Of course we can’t tell which of the people with Strep A will be better after one week, and we know that antibiotics do protect against the following possible complications [2]:

  • Acute rheumatic fever (number needed to treat [NNT] = 4,000)
  • Subsequent acute otitis media (NNT = 29)
  • Subsequent acute sinusitis (NNT = 50)
  • Subsequent peritonsillar abscess (NNT = 27).

The Centor clinical prediction score can be used to help with a diagnosis of GABHS. The four criteria used are [3]:

  • Presence of tonsillar exudate.
  • Presence of tender anterior cervical lymphadenopathy or lymphadenitis.
  • History of fever.
  • Absence of cough.

The likelihood of GABHS infection increases as the score increases (one for each symptom). A score of 3 or 4 suggests that the person may have GABHS (40–60% chance) and may benefit from antibiotic treatment [3].

If three or four of these signs are absent, it suggests that the person is unlikely to have an infection (80% chance), and antibiotics treatment is unlikely to be necessary [3].

The Centor clinical prediction score should be used to assist the decision on whether to prescribe an antibiotic, but cannot be relied upon for a precise diagnosis [1]. It can be used to identify those who may have GABHS (as in the recently publicised test and treat scheme), who may then receive a Strep A throat test.

Strep A throat test
The OSOM Strep A test which was used in the trial, has a sensitivity of 96%, and a specificity of 98% and results are available within 5 minutes [4].

The sensitivity (true positive) and specificity (true negative) provides information about how accurate it is at identifying those who have GABHS and those who don’t.

In this case, out of 100 people who have GABHS, 4 will not get a positive result, and out of 100 people who don’t have GABHS, 2 will not get a negative result. As with any screening test that is not 100% accurate, this may result in people with the condition not being treated, and those that don’t have it being inappropriately treated.

We also know that throat swab culture cannot differentiate between the streptococcal carrier state and invasive infection [1]. Interestingly, 30% of people with GABHS may be carriers, but will not have any symptoms and cannot infect others [2].

SIGN recommendations [1]

  • Throat swabs should not be carried out routinely in primary care management of sore throat.
  • Throat swabs may be used to establish aetiology of recurrent severe episodes in adults when considering referral for tonsillectomy.

Scarlet fever
This is also caused by GABHS, and there has been a stark increase in scarlet fever recently, with 12,906 cases in England during 2015/16 — the highest level since 1969, with 89% of cases reported in children under 10 years of age [5].

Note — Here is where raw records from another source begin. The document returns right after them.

omit [IsDedekindDomain B] [P.IsMaximal] in
/-- `(a + r)ᵐ - aᵐ ∈ 𝔓ᵐ⁺¹` for `a ∈ 𝔓`, `r ∈ 𝔓²`. [folklore] -/
theorem add_pow_sub_pow_mem_pow_succ {a r : B} (ha : a ∈ P) (hr : r ∈ P ^ 2) (m : ℕ) :
    (a + r) ^ m - a ^ m ∈ P ^ (m + 1) := by
  induction m with
  | zero => simp
  | succ m ih =>
    have key : (a + r) ^ (m + 1) - a ^ (m + 1) = (a + r) * ((a + r) ^ m - a ^ m) + r * a ^ m := by
      ring
    rw [key]
    refine Ideal.add_mem _ ?_ ?_
    · rw [show m + 1 + 1 = 1 + (m + 1) by ring, pow_add, pow_one]
      exact Ideal.mul_mem_mul (Ideal.add_mem _ ha (Ideal.pow_le_self two_ne_zero hr)) ih
    · rw [show m + 1 + 1 = 2 + m by ring, pow_add]
      exact Ideal.mul_mem_mul hr (Ideal.pow_mem_pow ha m)

/-- **An inertia element acts on `𝔓ᵐ/𝔓ᵐ⁺¹` through the `m`-th power of its multiplier on
`𝔓/𝔓²`.**  Let `σ` fix `𝔓` with `σb - b ∈ 𝔓` for all `b`, `ϖ ∈ 𝔓 ∖ 𝔓²` a uniformizer and
`u` with `σϖ - uϖ ∈ 𝔓²`.  Then `σx - uᵐx ∈ 𝔓ᵐ⁺¹` for every `x ∈ 𝔓ᵐ`
(write `x = ϖᵐw + x'`, `exists_eq_pow_mul_add_of_mem_pow`).  Serre, *Local Fields*, Ch. IV §2,
Prop. 7 and its proof (the maps `θ_i : G_i/G_{i+1} → U^i/U^{i+1}`).
[cite: SerreLocalFields1979, Ch. IV §2 Prop. 7] -/
theorem smul_sub_pow_mul_mem_pow_succ (hP : P ≠ ⊥) {σ : G} (hσ : σ • P = P)
    (hσI : ∀ b : B, σ • b - b ∈ P) {ϖ u : B} (hϖ : ϖ ∈ P) (hϖ2 : ϖ ∉ P ^ 2)
    (hu : σ • ϖ - u * ϖ ∈ P ^ 2) {m : ℕ} {x : B} (hx : x ∈ P ^ m) :
    σ • x - u ^ m * x ∈ P ^ (m + 1) := by
  obtain ⟨w, x', hx', rfl⟩ := exists_eq_pow_mul_add_of_mem_pow P hP hϖ hϖ2 hx
  -- `(σϖ)ᵐ ≡ (uϖ)ᵐ`
  have h1 : (σ • ϖ) ^ m - (u * ϖ) ^ m ∈ P ^ (m + 1) := by
    have := add_pow_sub_pow_mem_pow_succ P (Ideal.mul_mem_left _ u hϖ) hu m
    rwa [add_sub_cancel] at this
  have h2 : (u * ϖ) ^ m * (σ • w - w) ∈ P ^ (m + 1) := by
    rw [pow_succ, mul_pow]
    exact Ideal.mul_mem_mul (Ideal.mul_mem_left _ _ (Ideal.pow_mem_pow hϖ m)) (hσI w)
  have h3 : σ • x' ∈ P ^ (m + 1) := smul_mem_pow_of_smul_eq P hσ hx'
  have h4 : u ^ m * x' ∈ P ^ (m + 1) := Ideal.mul_mem_left _ _ hx'
  have key : σ • (ϖ ^ m * w + x') - u ^ m * (ϖ ^ m * w + x') =
      ((σ • ϖ) ^ m - (u * ϖ) ^ m) * (σ • w) + (u * ϖ) ^ m * (σ • w - w) + (σ • x' - u ^ m * x') := by
    rw [smul_add, smul_mul', smul_pow']
    ring
  rw [key]
  exact Ideal.add_mem _ (Ideal.add_mem _ (Ideal.mul_mem_right _ _ h1) h2) (Ideal.sub_mem _ h3 h4)

/-- **The multiplier of an involution of `G₀ ∖ G₁` is `-1`.**  With `σ, ϖ, u` as in
`smul_sub_pow_mul_mem_pow_succ`, if `σ² = 1` and `σϖ - ϖ ∉ 𝔓²` (`σ ∉ G₁`) then `u + 1 ∈ 𝔓`:
`u² ≡ 1` (apply `σ` twice) and `u ≢ 1`.  Serre, *Local Fields*, Ch. IV §2, Cor. 1 of Prop. 7
(`G₀/G₁ ↪ k*`). [cite: SerreLocalFields1979, Ch. IV §2 Prop. 7 and Cor. 1] -/
theorem multiplier_add_one_mem (hP : P ≠ ⊥) {σ : G} (hσ : σ • P = P)
    (hσI : ∀ b : B, σ • b - b ∈ P) (hσ2 : σ ^ 2 = 1) {ϖ u : B} (hϖ : ϖ ∈ P) (hϖ2 : ϖ ∉ P ^ 2)
    (hu : σ • ϖ - u * ϖ ∈ P ^ 2) (hwild : σ • ϖ - ϖ ∉ P ^ 2) : u + 1 ∈ P := by
  -- `u² ≡ 1 mod 𝔓`
  have hσϖ : σ • ϖ ∈ P := by
    have : σ • ϖ ∈ σ • P := Ideal.smul_mem_pointwise_smul_iff.mpr hϖ
    rwa [hσ] at this
  have hsq : (1 - u ^ 2) * ϖ ∈ P ^ 2 := by
    have h1 := smul_sub_pow_mul_mem_pow_succ P hP hσ hσI hϖ hϖ2 hu (m := 1) (x := σ • ϖ)
      (by rw [pow_one]; exact hσϖ)
    rw [pow_one, smul_smul, ← pow_two, hσ2, one_smul] at h1
    have h2 : u * (σ • ϖ - u * ϖ) ∈ P ^ 2 := Ideal.mul_mem_left _ _ hu
    have key : (1 - u ^ 2) * ϖ = (ϖ - u * (σ • ϖ)) + u * (σ • ϖ - u * ϖ) := by ring
    rw [key]
    exact Ideal.add_mem _ h1 h2
  have hu2 : 1 - u ^ 2 ∈ P := by
    by_contra h
    apply hϖ2
    -- `ord((1 - u²) ϖ) = ord ϖ = 1 < 2`
    have hord : ord P ((1 - u ^ 2) * ϖ) = ord P ϖ := by
      rw [ord_mul P hP, (ord_eq_zero_iff P).mpr h, zero_add]
    have := (mem_pow_iff_le_ord P).mp hsq
    rw [hord] at this
    exact (mem_pow_iff_le_ord P).mpr this
  -- `u ≢ 1`
  have hu1 : u - 1 ∉ P := by
    intro h
    apply hwild
    have key : σ • ϖ - ϖ = (σ • ϖ - u * ϖ) + (u - 1) * ϖ := by ring
    rw [key]
    refine Ideal.add_mem _ hu ?_
    rw [pow_two]
    exact Ideal.mul_mem_mul h hϖ
  -- `(u - 1)(u + 1) = -(1 - u²) ∈ 𝔓`
  have hprod : (u - 1) * (u + 1) ∈ P := by
    have : (u - 1) * (u + 1) = -(1 - u ^ 2) := by ring
    rw [this]
    exact Submodule.neg_mem _ hu2
  exact ((Ideal.IsPrime.mem_or_mem inferInstance hprod).resolve_left hu1)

Diagnosis can usually be made by symptoms alone, which include [6]:

  • Sore throat.
  • Headache and fever.
  • Pinkish/red sandpapery rash appearing within a day or two, typically on the chest and stomach but then spreading to other parts of the body.

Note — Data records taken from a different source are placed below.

import Summits.MatrixMultiplication.OmegaCensus.DominoZ5Z5Data19S5
import Summits.MatrixMultiplication.OmegaCensus.DominoZ5Z5Refute19S5
import Summits.MatrixMultiplication.OmegaCensus.ThreeSetZ5Z5PlaneCertificate1
import HarnessLib

/-!
# Plane refutation check for `(1,9,12)@325`, hole class `σ = 5`

ω-census `pub-omega`, family (b3), seat pub-omega-group gen 37 (staged for the successor).  Framing: lottery ticket; floor = certified
bounds/negative ranges.  VALUE: data / kernel computations of the `ℤ₅²` stage of the census cell `(1,9,12)@325` of `ℤ₅ × ℤ₆₅`
(design `HOME/pub-omega-group-g37/DESIGN-1-9-12.md`); NOT progress on ω.
-/

namespace Summit.MatrixMultiplication.OmegaCensus

namespace Z5Z5ThreeSet

open ZpZpDomino

set_option maxRecDepth 100000 in
set_option maxHeartbeats 4000000 in
/-- **Refutation check**: every listed plane row certificate passes (80 entries). [folklore] -/
theorem refChk19s5 : (refute19s5.all fun c => decide (c.2.1 < 25) &&
    refuteRowOK1 (excFlat19s5.getD c.1 []) 5 (c.2.1, c.2.2.1, zrow c.2.2.2.1 c.2.2.2.2)) = true := by decide +kernel

end Z5Z5ThreeSet

end Summit.MatrixMultiplication.OmegaCensus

Symptoms usually clear up after a week, and the majority of cases will resolve without complication, as long as the recommended course of antibiotics is completed. Potential complications include ear infection, throat abscess and pneumonia [6].

Pharmacy testing
So, if we can convince the 3 million people with sore throat to visit a pharmacy instead of the GP, given the prevalence and possible complications of GABHS, the available methods of diagnosis and their accuracy, the prognosis for people with sore throat and the threat of antibiotic resistance. Is swabbing the best way forward for patients? For pharmacy?

* This is an estimate based on the GP visits for all causes of sore throat
Note: The figure for people visiting their GP for sore throat in England has recently been quoted as 1.2 million people per year. However, I could find no accompanying reference.


[1] Scottish Intercollegiate Guidelines Network. Management of sore throat and indications for tonsillectomy. April 2010.
[2] Worrall GJ. Acute sore throat. Can Fam Physician. 2007 Nov; 53(11): 1961–1962. 
[3] NICE CKS. Sore throat – acute. July, 2015.
[4] OSOM Strep A test.
[5] Public Health England. Increase in scarlet fever across England. March, 2016.
[6] Public Health England. Scarlet fever: guidance and data. July, 2014.